Example simple feature to data frame…
library(sf)
## Linking to GEOS 3.10.2, GDAL 3.4.2, PROJ 8.2.1; sf_use_s2() is TRUE
library(sp)
library(tidyverse)
## ── Attaching core tidyverse packages ──────────────────────── tidyverse 2.0.0 ──
## ✔ dplyr 1.1.0 ✔ readr 2.1.4
## ✔ forcats 1.0.0 ✔ stringr 1.5.0
## ✔ ggplot2 3.4.1 ✔ tibble 3.1.8
## ✔ lubridate 1.9.2 ✔ tidyr 1.3.0
## ✔ purrr 1.0.1
## ── Conflicts ────────────────────────────────────────── tidyverse_conflicts() ──
## ✖ dplyr::filter() masks stats::filter()
## ✖ dplyr::lag() masks stats::lag()
## ℹ Use the conflicted package (<http://conflicted.r-lib.org/>) to force all conflicts to become errors
## using a MULTIPOLYGON data set supplied with library(sf)
nc <- sf::st_read(system.file("shape/nc.shp", package="sf"))
## Reading layer `nc' from data source
## `/Library/Frameworks/R.framework/Versions/4.2/Resources/library/sf/shape/nc.shp'
## using driver `ESRI Shapefile'
## Simple feature collection with 100 features and 14 fields
## Geometry type: MULTIPOLYGON
## Dimension: XY
## Bounding box: xmin: -84.32385 ymin: 33.88199 xmax: -75.45698 ymax: 36.58965
## Geodetic CRS: NAD27
nc %>%
ggplot() +
geom_sf(aes(fill = AREA))
# pull out all the data frames that define polygons
nc_polygons <- nc$geometry %>% purrr::flatten() %>% purrr::flatten()
# There's sometimes multiple polygons associated with a row
#
nsubgroup <- nc$geometry %>% purrr::map_dbl(.f = length)
tibble(nsubgroup) %>%
mutate(group = 1:n()) %>%
uncount(weights = nsubgroup) %>%
group_by(group) %>%
mutate(subgroup = 1:n()) %>%
mutate(region = paste0(group,'.', subgroup)) %>%
ungroup() %>%
mutate(polygon = 1:n()) ->
groups_and_polygons_nc
nc_df <- nc
nc_df$geometry <- NULL
str(nc_df)
## 'data.frame': 100 obs. of 14 variables:
## $ AREA : num 0.114 0.061 0.143 0.07 0.153 0.097 0.062 0.091 0.118 0.124 ...
## $ PERIMETER: num 1.44 1.23 1.63 2.97 2.21 ...
## $ CNTY_ : num 1825 1827 1828 1831 1832 ...
## $ CNTY_ID : num 1825 1827 1828 1831 1832 ...
## $ NAME : chr "Ashe" "Alleghany" "Surry" "Currituck" ...
## $ FIPS : chr "37009" "37005" "37171" "37053" ...
## $ FIPSNO : num 37009 37005 37171 37053 37131 ...
## $ CRESS_ID : int 5 3 86 27 66 46 15 37 93 85 ...
## $ BIR74 : num 1091 487 3188 508 1421 ...

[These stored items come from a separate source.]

/-! ### Step B: the arm event of the band is exponentially unlikely -/

/-- **`j` separated open arms of the band cost `(c^m)^j`.** For `0 ≤ nᵢ < nₒ`, under the
random-cluster measure of the interface graph (any `q ≥ 1`, `0 ≤ p < 1`, wired set `Bw`), the
event `regionArmsAvoiding (bandRegion) (bandIn nᵢ) (bandIn nₒ) (bandZ) j` has probability at
most `(c^m)^j`, where `m = ⌊log₃ (nₒ / (2 (nᵢ + 1)))⌋` square annuli `x₀ + S_{n,2n}`,
`n = (nᵢ+1) 3^i`, fit in the band and `c` bounds the wired crossing probability of each
(`RandomClusterMultiCrossing` + `RandomClusterRegionCrossingBound`), PROVIDED the wired set
consists of arc-`A` sites (`Bw ⊆ val⁻¹' zdArcA`). [cite: DuminilCopinSmirnov2012Clay, Thm. 6.1 (proof, eq. (6.1)–(6.2))] -/
theorem rcMeasure_real_regionArmsAvoiding_band_le [DecidableRel E.interfaceGraph.Adj] {p q : ℝ}
    (hp : p ∈ Set.Icc (0 : ℝ) 1) (hp1 : p < 1) (hq : 1 ≤ q) {Bw : Set (meshDomain E.Ω E.δ)}
    (hBw : Bw ⊆ Subtype.val ⁻¹' E.zdArcA) (x₀ : Site 2) {nᵢ nₒ : ℤ} (hnᵢ : 0 ≤ nᵢ) (hnio : nᵢ < nₒ)
    {c : ℝ} (hc : 0 ≤ c)
    (hcb : ∀ n : ℕ, 1 ≤ n → (rcMeasure (finsetGraph (zdGraph 2) (squareAnnulusSites n)) p q
        (squareAnnulusInner n ∪ squareAnnulusOuter n)).real
        (openCrossing Set.univ (squareAnnulusInner n) (squareAnnulusOuter n)) ≤ c) (j : ℕ) :
    (rcMeasure E.interfaceGraph p q Bw).real
        (regionArmsAvoiding (bandRegion E x₀ nᵢ nₒ) (bandIn E x₀ nᵢ) (bandIn E x₀ nₒ) (bandZ E x₀ nᵢ nₒ) j) ≤
      (c ^ Nat.log 3 (nₒ.toNat / (2 * (nᵢ.toNat + 1)))) ^ j := by
  classical
  letI : LinearOrder (meshDomain E.Ω E.δ) :=
    LinearOrder.lift' (fun v : meshDomain E.Ω E.δ ↦ toLex (v.1 0, v.1 1)) (by
      intro v w h
      have h' := toLex.injective h
      simp only [Prod.mk.injEq] at h'
      exact Subtype.ext (funext fun k ↦ by rcases fin_two_eq_zero_or_one k with rfl | rfl <;> [exact h'.1; exact h'.2]))
  set U₀ := bandRegion E x₀ nᵢ nₒ with hU₀
  set In := bandIn E x₀ nᵢ with hIn
  set Out := bandIn E x₀ nₒ with hOut
  set Z := bandZ E x₀ nᵢ nₒ with hZ
  set T : Set (meshDomain E.Ω E.δ) := {v | supLevel x₀ v.1 = nᵢ ∨ supLevel x₀ v.1 = nₒ} with hT
  set ι : meshDomain E.Ω E.δ ↪ Site 2 := ⟨Subtype.val, Subtype.val_injective⟩ with hι
  -- the annuli
  set n₁ : ℕ := nᵢ.toNat + 1 with hn₁
  set Qn : ℕ := nₒ.toNat / (2 * n₁) with hQn
  set m : ℕ := Nat.log 3 Qn with hm
  set ns : Fin m → ℕ := fun i ↦ n₁ * 3 ^ (i : ℕ) with hns
  have hn₁pos : 1 ≤ n₁ := by rw [hn₁]; omega
  have hnᵢn₁ : (nᵢ : ℤ) < n₁ := by rw [hn₁]; push_cast; rw [Int.toNat_of_nonneg hnᵢ]; linarith
  have hnₒ0 : 0 ≤ nₒ := hnᵢ.trans hnio.le
  have hns1 : ∀ i : Fin m, 1 ≤ ns i := fun i ↦ by
    rw [hns]; dsimp only; exact Nat.one_le_iff_ne_zero.2 (by positivity)
  have hnsge : ∀ i : Fin m, (n₁ : ℤ) ≤ ns i := fun i ↦ by
    rw [hns]; dsimp only; push_cast
    have : (1 : ℤ) ≤ 3 ^ (i : ℕ) := one_le_pow₀ (by norm_num)
    have hn : (0 : ℤ) ≤ n₁ := by positivity
    nlinarith
  have hns_lt : ∀ i : Fin m, 2 * (ns i : ℤ) < nₒ := by
    intro i
    have h1 : ns i * 3 ≤ n₁ * 3 ^ m := by
      rw [hns]; dsimp only
      rw [mul_assoc, ← pow_succ]
      exact Nat.mul_le_mul_left _ (Nat.pow_le_pow_right (by norm_num) i.2)
    have h2 : 3 ^ m ≤ Qn := by
      rw [hm]
      refine Nat.pow_log_le_self 3 ?_
      intro h0
      have : m = 0 := by rw [hm, h0, Nat.log_zero_right]
      exact absurd i.2 (by omega)
    have h3 : 2 * n₁ * Qn ≤ nₒ.toNat := by rw [hQn, mul_comm]; exact Nat.div_mul_le_self _ _
    have h4 : 2 * ns i < nₒ.toNat := by
      have hns1' := hns1 i
      have : 2 * (ns i * 3) ≤ 2 * n₁ * Qn := by
        have := Nat.mul_le_mul_left 2 (h1.trans (Nat.mul_le_mul_left _ h2)); linarith [this]
      omega
    have : ((2 * ns i : ℕ) : ℤ) < (nₒ.toNat : ℤ) := by exact_mod_cast h4
    rwa [Int.toNat_of_nonneg hnₒ0, Nat.cast_mul, Nat.cast_two] at this
  have hdisjA : ∀ i i' : Fin m, i ≠ i' → ∀ z : Site 2, (ns i : ℤ) ≤ supLevel x₀ z → supLevel x₀ z ≤ 2 * ns i →
      ¬ ((ns i' : ℤ) ≤ supLevel x₀ z ∧ supLevel x₀ z ≤ 2 * ns i') := by
    intro i i' hii' z hz1 hz2 h
    obtain ⟨h1, h2⟩ := h
    rw [hns] at hz1 hz2 h1 h2; dsimp only at hz1 hz2 h1 h2
    push_cast at hz1 hz2 h1 h2
    have key : ∀ a b : ℕ, a < b → (2 : ℤ) * (n₁ * 3 ^ a) < n₁ * 3 ^ b := by
      intro a b hab
      have h3 : (3 : ℤ) ^ a * 3 ≤ 3 ^ b := by
        rw [← pow_succ]; exact pow_le_pow_right₀ (by norm_num) hab
      have hn : (0 : ℤ) < n₁ := by exact_mod_cast hn₁pos
      have h4 : (n₁ : ℤ) * (3 ^ a * 3) ≤ n₁ * 3 ^ b := mul_le_mul_of_nonneg_left h3 hn.le
      have h5 : (0 : ℤ) < n₁ * 3 ^ a := mul_pos hn (pow_pos (by norm_num) a)
      nlinarith [h4, h5]
    rcases lt_or_gt_of_ne (fun h : (i : ℕ) = i' ↦ hii' (Fin.ext h)) with hlt | hlt
    · have := key _ _ hlt; linarith
    · have := key _ _ hlt; linarith
  have hTA : ∀ v ∈ T, ∀ i : Fin m, ¬ ((ns i : ℤ) ≤ supLevel x₀ (ι v) ∧ supLevel x₀ (ι v) ≤ 2 * ns i) := by
    intro v hv i h
    obtain ⟨h1, h2⟩ := h
    have hlt := hns_lt i
    have hge := hnsge i
    change supLevel x₀ v.1 = nᵢ ∨ supLevel x₀ v.1 = nₒ at hv
    change (ns i : ℤ) ≤ supLevel x₀ v.1 at h1
    change supLevel x₀ v.1 ≤ 2 * ns i at h2
    rcases hv with hv | hv <;> rw [hv] at h1 h2
    · linarith
    · linarith
  have hInA : ∀ a ∈ In, ∀ i : Fin m, supLevel x₀ (ι a) < ns i := by
    intro a ha i
    have ha' := mem_bandIn.1 ha
    change supLevel x₀ a.1 < ns i
    rw [ha']
    linarith [hnsge i]
  have hOutA : ∀ b ∈ Out, ∀ i : Fin m, 2 * (ns i : ℤ) < supLevel x₀ (ι b) := by
    intro b hb i
    have hb' := mem_bandIn.1 hb
    change 2 * (ns i : ℤ) < supLevel x₀ b.1
    rw [hb']
    exact hns_lt i
  have hbase := rcMeasure_real_regionCrossing_inter_regionCyl_le E.interfaceGraph ι x₀ hp hp1 hq Bw T
    (fun u v h ↦ interfaceGraph_adj_zdGraph E h) U₀ (Finset.filter_subset _ _)
    ns hns1 hdisjA hTA In Out hInA hOutA hc (fun i ↦ hcb (ns i) (hns1 i))
  -- rims: a vertex of the region with an edge of `G` leaving the region is at level `nᵢ` or `nₒ`
  have hrimA : ∀ e ∈ U₀, ∀ v ∈ e, ∀ e' ∈ E.interfaceGraph.edgeFinset, e' ∉ U₀ → v ∈ e' → v ∈ T := by
    intro e he v hv e' he' he'U hve'
    obtain ⟨-, hlev⟩ := mem_bandRegion.1 he
    obtain ⟨h1, h2⟩ := hlev v hv
    -- the other endpoint of `e'` is out of the band, at level distance `≤ 1`
    have key : ∃ w, w ∈ e' ∧ ¬ (nᵢ ≤ supLevel x₀ w.1 ∧ supLevel x₀ w.1 ≤ nₒ) := by
      by_contra hall
      push Not at hall
      exact he'U (mem_bandRegion.2 ⟨he', fun w hw ↦ hall w hw⟩)
    obtain ⟨w, hw, hwout⟩ := key
    have hadj : E.interfaceGraph.Adj v w := by
      have hvw : v ≠ w := fun h ↦ hwout (h ▸ ⟨h1, h2⟩)
      have he'eq : e' = s(v, w) := ((Sym2.mem_and_mem_iff hvw).1 ⟨hve', hw⟩)
      rw [he'eq] at he'
      exact SimpleGraph.mem_edgeFinset.1 he'
    have hl1 := supLevel_le_of_adj x₀ (interfaceGraph_adj_zdGraph E hadj)
    have hl2 := supLevel_le_of_adj x₀ (interfaceGraph_adj_zdGraph E hadj.symm)
    change supLevel x₀ v.1 = nᵢ ∨ supLevel x₀ v.1 = nₒ
    omega
  -- vertices of the wired set in the region: on the rims or exceptional
  have hBZA : ∀ e ∈ U₀, ∀ v ∈ e, v ∈ Bw → v ∈ T ∨ v ∈ Z := by
    intro e he v hv hvB
    obtain ⟨-, hlev⟩ := mem_bandRegion.1 he
    obtain ⟨h1, h2⟩ := hlev v hv
    by_cases hrim : supLevel x₀ v.1 = nᵢ ∨ supLevel x₀ v.1 = nₒ
    · exact Or.inl hrim
    · right
      refine mem_bandZ.2 ⟨hBw hvB, ?_, ?_⟩ <;> omega
  have harms := rcMeasure_real_regionArmsAvoiding_inter_le E.interfaceGraph hp hq Bw T In Out Z U₀
    (θ := c ^ m) (by positivity) (fun U hU η _ _ hins ↦ hbase U hU η hins) hrimA hBZA j (E := Set.univ)
    (fun _ _ _ ↦ by simp)
  rw [Set.inter_univ] at harms
  refine harms.trans ?_
  have hq0 : 0 < q := one_pos.trans_le hq
  haveI := isProbabilityMeasure_rcMeasure E.interfaceGraph hp hq0 Bw
  rw [probReal_univ, mul_one]

/-! ### Step A: traversals put the lifted configuration in the arm event -/

/-- **Traversals of a shell force the separated-arms event of the band.** For a discrete
Dobrushin structure `E` on the Jordan domain `D` (`E.Ω = D`) with the geometric hypotheses of
`fkArms_of_hasTraversals`, if the FK exploration polygon of the lifted configuration of
`η ⊆ E(G)` traverses `D(x; ρ, R)` `2(j + ⌊1/θ⌋₊ + 1)` times, then `η` lies in
`regionArmsAvoiding (bandRegion) (bandIn nᵢ) (bandIn nₒ) (bandZ) j`.
[cite: DuminilCopinSmirnov2012Clay, §6.1, proof of Thm. 6.1] -/
theorem mem_regionArmsAvoiding_of_hasTraversals [DecidableRel E.interfaceGraph.Adj]
    {Dm : RandomPlanarGeometry.DobrushinDomain} (hΩ : E.Ω = Dm.carrier) (hδ : 0 < E.δ)
    {x : ℂ} {ρ R q₁ q₂ r₁ r₂ : ℝ} (hq₁pos : 0 < q₁) (hρ : 0 ≤ ρ)
    (hq₁ : ρ + 3 * E.δ < q₁) (hq₂ : q₂ + 3 * E.δ < R) (hr₁ : q₁ + ρ + 7 * E.δ ≤ r₁)
    (hr₂ : r₂ + ρ + 7 * E.δ ≤ q₂) (hr : r₁ + 40 * E.δ ≤ r₂)
    {θ : ℝ} (hθ : 0 < θ) (hmod : ∀ s t : ℝ, |s - t| < θ → dist (Dm.boundary s) (Dm.boundary t) < ρ)
    (x₀ : Site 2) {nᵢ nₒ : ℤ} (hnio : nᵢ < nₒ)
    (hband : ∀ z : Site 2, nᵢ ≤ supLevel x₀ z → supLevel x₀ z ≤ nₒ →
      r₁ + 5 * E.δ ≤ dist (meshPoint E.δ z) x ∧ dist (meshPoint E.δ z) x ≤ r₂ - 5 * E.δ)
    (hin : ∀ z : Site 2, dist (meshPoint E.δ z) x ≤ r₁ + 4 * E.δ → supLevel x₀ z < nᵢ)
    (hout : ∀ z : Site 2, r₂ - 4 * E.δ ≤ dist (meshPoint E.δ z) x → nₒ < supLevel x₀ z)
    {j : ℕ} {η : Finset (Sym2 (meshDomain E.Ω E.δ))} (hη : η ⊆ E.interfaceGraph.edgeFinset)
    (htr : (fkPolygon E (liftConfig E.Ω E.δ η)).HasTraversals (2 * (j + (⌊1 / θ⌋₊ + 1))) x ρ R) :
    (↑η : Percolation.BondConfig (meshDomain E.Ω E.δ)) ∈
      regionArmsAvoiding (bandRegion E x₀ nᵢ nₒ) (bandIn E x₀ nᵢ) (bandIn E x₀ nₒ) (bandZ E x₀ nᵢ nₒ) j := by
  set ω := liftConfig E.Ω E.δ η with hω
  -- the exploration is genuine (a traversal needs a non-constant polygon)
  rcases medialExploration_eq_nil_or E ω with hnil | hexp0
  · exfalso
    obtain ⟨sT, tT, htrav, -⟩ := htr
    have hpos : 0 < 2 * (j + (⌊1 / θ⌋₊ + 1)) := by omega
    have h0 : ∀ u, (fkPolygon E ω) u = 0 := by
      intro u; rw [fkPolygon_eq, hnil]; rfl
    have h := (htrav ⟨0, hpos⟩).2
    rw [h0, h0] at h
    rcases h with ⟨h1, h2⟩ | ⟨h1, h2⟩ <;> linarith
  -- name the exploration list
  obtain ⟨a, l, hal⟩ : ∃ a l, medialExploration E ω = a :: l := by
    cases hl : medialExploration E ω with
    | nil =>
      exfalso
      rw [hl] at hexp0
      exact (hexp0.ne_nil rfl).elim
    | cons a l => exact ⟨a, l, rfl⟩
  rw [hal] at hexp0
  have hexp : IsMedialExploration E ω (a :: l) := hexp0
  have hcurve : fkPolygon E ω = ⟨polyline ((a :: l).map (medialPoint E.δ))⟩ := by
    rw [fkPolygon_eq, hal]
  rw [hcurve] at htr
  -- the deterministic core
  obtain ⟨s, hscard, hs1, hs2, hs3⟩ := hexp.fkArms_of_hasTraversals hΩ hδ hq₁pos hρ hq₁ hq₂ hr₁ hr₂ hr hθ hmod
    x₀ hnio hband hin hout htr
  refine mem_regionArmsAvoiding_of_bandArms hη s hscard (fun v hv ↦ ?_)
    (fun v hv ↦ ⟨(hs1 v hv).1, (hs1 v hv).2.2⟩) hs2 hs3
  obtain ⟨-, ⟨i, hi, rfl⟩, -⟩ := hs1 v hv
  exact hexp.cv_mem_meshDomain hi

## $ SID74 : num 1 0 5 1 9 7 0 0 4 1 ...
## $ NWBIR74 : num 10 10 208 123 1066 ...
## $ BIR79 : num 1364 542 3616 830 1606 ...
## $ SID79 : num 0 3 6 2 3 5 2 2 2 5 ...
## $ NWBIR79 : num 19 12 260 145 1197 ...
nc_df$group <- 1:nrow(nc_df)
polygons_out <- data.frame()
for (i in 1:length(nc_polygons)){
temp <- nc_polygons[[i]] %>%
data.frame() %>%
mutate(polygon = i)
polygons_out = bind_rows(polygons_out, temp)
}
polygons_out %>%
left_join(groups_and_polygons_nc) %>%
left_join(nc_df) %>%
ggplot() +
aes(x = X1, y = X2 , group = polygon, fill = AREA) +
geom_polygon() +
coord_map(projection = "orthographic",
orientation = c(31, -74, -3))
## Joining with `by = join_by(polygon)`
## Joining with `by = join_by(group)`
Write functions for ggnorthcarolina
# imagine you only have nc_df
nc_df %>% head()
## AREA PERIMETER CNTY_ CNTY_ID NAME FIPS FIPSNO CRESS_ID BIR74 SID74
## 1 0.114 1.442 1825 1825 Ashe 37009 37009 5 1091 1
## 2 0.061 1.231 1827 1827 Alleghany 37005 37005 3 487 0
## 3 0.143 1.630 1828 1828 Surry 37171 37171 86 3188 5
## 4 0.070 2.968 1831 1831 Currituck 37053 37053 27 508 1
## 5 0.153 2.206 1832 1832 Northampton 37131 37131 66 1421 9
## 6 0.097 1.670 1833 1833 Hertford 37091 37091 46 1452 7
## NWBIR74 BIR79 SID79 NWBIR79 group
## 1 10 1364 0 19 1
## 2 10 542 3 12 2
## 3 208 3616 6 260 3
## 4 123 830 2 145 4
## 5 1066 1606 3 1197 5
## 6 954 1838 5 1237 6
geometries_frame_to_id_group <- function(geometries_frame){
nsubgroup <- geometries_frame$geometry %>% purrr::map_dbl(.f = length)
tibble(nsubgroup) %>%
mutate(mgroup = 1:n()) %>% # row number
uncount(weights = nsubgroup) %>%
group_by(mgroup) %>%
mutate(subgroup = 1:n()) %>%
mutate(region = paste0(mgroup,'.', subgroup)) %>%
ungroup() %>%
mutate(polygon = 1:n()) %>%
ungroup()
}
geometries_frame_to_id_group(nc)
## # A tibble: 108 × 4
## mgroup subgroup region polygon
## <int> <int> <chr> <int>
## 1 1 1 1.1 1
## 2 2 1 2.1 2
## 3 3 1 3.1 3
## 4 4 1 4.1 4
## 5 4 2 4.2 5
## 6 4 3 4.3 6
## 7 5 1 5.1 7
## 8 6 1 6.1 8
## 9 7 1 7.1 9
## 10 8 1 8.1 10
## # … with 98 more rows
geometries_frame_to_df <- function(geometries_frame){
polygons_flat <- data.frame()
polygons <- geometries_frame$geometry %>% purrr::flatten() %>% purrr::flatten()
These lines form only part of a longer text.